Exponentially Fading Memory Signature

TL;DR

The paper introduces the exponentially fading memory (EFM) signature, a time-invariant, mean-reverting transformation of paths that enhances time-series analysis by providing a stationary, well-behaved alternative to classical signatures.

Contribution

It develops the EFM-signature using rough path theory, establishing its algebraic, analytical, and probabilistic properties, including stationarity, ergodicity, and explicit formulas for expectations.

Findings

EFM-signature is time-invariant and mean-reverting.

Evolved as a group-valued Ornstein-Uhlenbeck process.

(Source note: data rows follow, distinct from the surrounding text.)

/-- **`W1Retr[X]` from one smooth curve of class `σ²`.** For a smooth projective threefold `X`, a polarisation class `σ` and a
morphism `j : C ⟶ X` from a smooth projective curve with `j_* 1_C = σ ∪ σ` (a smooth complete intersection of two members of `|σ|`):
`u := j^* ∘ ⋆_L : H⁵(X) → H¹(C)` and `v' := ⋆_L ∘ j_* : H¹(C) → H¹(X)` are algebraic (Gysin / pull-back / `⋆_L : H⁵ → H¹` is algebraic
unconditionally, `isAlgebraicCorrespondence_lefschetzInvolution_to_one`), `v := j_*` and `u' := j^*` are algebraic hence rational
Hodge shifts, and `v ∘ u = L² ⋆ = id`, `v' ∘ u' = ⋆ L² = id` by `gysin_map_eq_lefschetzPow_two_of_class` and hard Lefschetz. No
Poincaré reducibility is used. (statement: cell hodge-nonav ROUTE-P1T §6 A20-c; assembly not in print in this form)
[cite: Andre1996Motifs, §1.1 (p. 10) and §2.1] [cite: Kleiman1968AlgebraicCycles, §2 2A11] [cite: VoisinHodgeI2002, Thm. 6.25 and §7.3.2] -/
theorem w1Retr_of_curve_of_class_sq (hX : IsSmoothProjective 3 X) (hC : IsSmoothProjective 1 C)
    (j : C ⟶ X) {σ : complexBetti X 2} (hσ : IsPolarizationClass 3 X σ)
    (hcls : complexGysin complexOrientationFamily hC hX j (rfl : 0 + 2 * 3 = 4 + 2 * 1)
        (singularCohomology.one ℂ (ComplexPoints C)) = cupProduct (rfl : 2 + 2 = 4) σ σ) :
    W1Retr[X] := by
  have hμ := hasPoincareDuality_complexOrientationFamily
  have hL := hσ.hasHardLefschetz
  -- the four maps
  set gy : complexBetti C 1 →ₗ[ℂ] complexBetti X (1 + 2 * 2) :=
    complexGysin complexOrientationFamily hC hX j (rfl : 1 + 2 * 3 = (1 + 2 * 2) + 2 * 1) with hgy_def
  set pb : complexBetti X 1 →ₗ[ℂ] complexBetti C 1 := (complexBetti.map j 1).hom with hpb_def
  set Λ : complexBetti X (1 + 2 * 2) →ₗ[ℂ] complexBetti X 1 :=
    lefschetzInvolution hL (show 1 + 2 * 2 + 1 = 2 * 3 by norm_num) with hΛ_def
  -- `j_* j^* = L²`, hence `Λ j_* j^* = id` and `j_* j^* Λ = id`
  have hL2 : ∀ x : complexBetti X 1, gy (pb x) = lefschetzPow σ 2 1 x :=
    fun x ↦ gysin_map_eq_lefschetzPow_two_of_class hX hC j hcls x
  have h₁ : ∀ x : complexBetti X 1, Λ (gy (pb x)) = x := fun x ↦ by
    rw [hL2 x]
    exact lefschetzInvolution_lefschetzPow hL (b := 1) (j := 2) (by norm_num) _ x
  have h₂ : ∀ y : complexBetti X (1 + 2 * 2), gy (pb (Λ y)) = y := fun y ↦ by
    rw [hL2]
    exact lefschetzPow_lefschetzInvolution hL (b := 1) (j := 2) (by norm_num) _ y
  -- algebraicity of the pieces
  have hgyA : IsAlgebraicCorrespondence 3 1 X C gy :=
    isAlgebraicCorrespondence_complexGysin complexOrientationFamily hμ hC hX j _ (q := 1) (by norm_num)
  have hpbA : IsAlgebraicCorrespondence 1 3 C X pb := isAlgebraicCorrespondence_map hC hX j (by norm_num)
  have hΛA : IsAlgebraicCorrespondence 3 3 X X Λ :=
    isAlgebraicCorrespondence_lefschetzInvolution_to_one hX hσ _ rfl
  -- rational Hodge shifts
  have hgyS : RHShift[3, 1, X, C, 1, 1 + 2 * 2, 3, gy] := rhShift_complexGysin hC hX j _ (by norm_num)
  have hpbS : RHShift[1, 3, C, X, 1, 1, 3, pb] := rhShift_map hC hX j 1
  refine ⟨C, hC, pb ∘ₗ Λ, gy, pb, Λ ∘ₗ gy, ?_, hgyS, ?_, ?_, hpbS, ?_⟩
  · exact IsAlgebraicCorrespondence.comp hC hX hX hΛA hpbA (by norm_num)
  · exact LinearMap.ext fun y ↦ by simpa only [LinearMap.comp_apply, LinearMap.id_apply] using h₂ y
  · exact IsAlgebraicCorrespondence.comp hX hX hC hgyA hΛA (by norm_num)
  · exact LinearMap.ext fun x ↦ by simpa only [LinearMap.comp_apply, LinearMap.id_apply] using h₁ x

Proved stationarity, Markov property, and exponential ergodicity.

Abstract

We introduce the exponentially fading memory (EFM) signature, a time-invariant transformation of an infinite (possibly rough) path that serves as a mean-reverting analogue of the classical path signature. We construct the EFM-signature via rough path theory, carefully adapted to accommodate improper integration from minus infinity. The EFM-signature retains many of the key algebraic and analytical properties of classical signatures, including a suitably modified Chen identity, the linearization property, path-determinacy, and the universal approximation property. From the probabilistic perspective, the EFM-signature provides a "stationarized" representation, making it particularly well-suited for time-series analysis and signal processing overcoming the shortcomings of the standard signature. In particular, the EFM-signature of time-augmented Brownian motion evolves as a group-valued Ornstein-Uhlenbeck process. We establish its stationarity, Markov property, and exponential ergodicity in the Wasserstein distance, and we derive an explicit formula \`a la Fawcett for its expected value in terms of Magnus expansions. We also study linear combinations of EFM-signature elements and the computation of associated characteristic functions in terms of a mean-reverting infinite dimensional Riccati equation.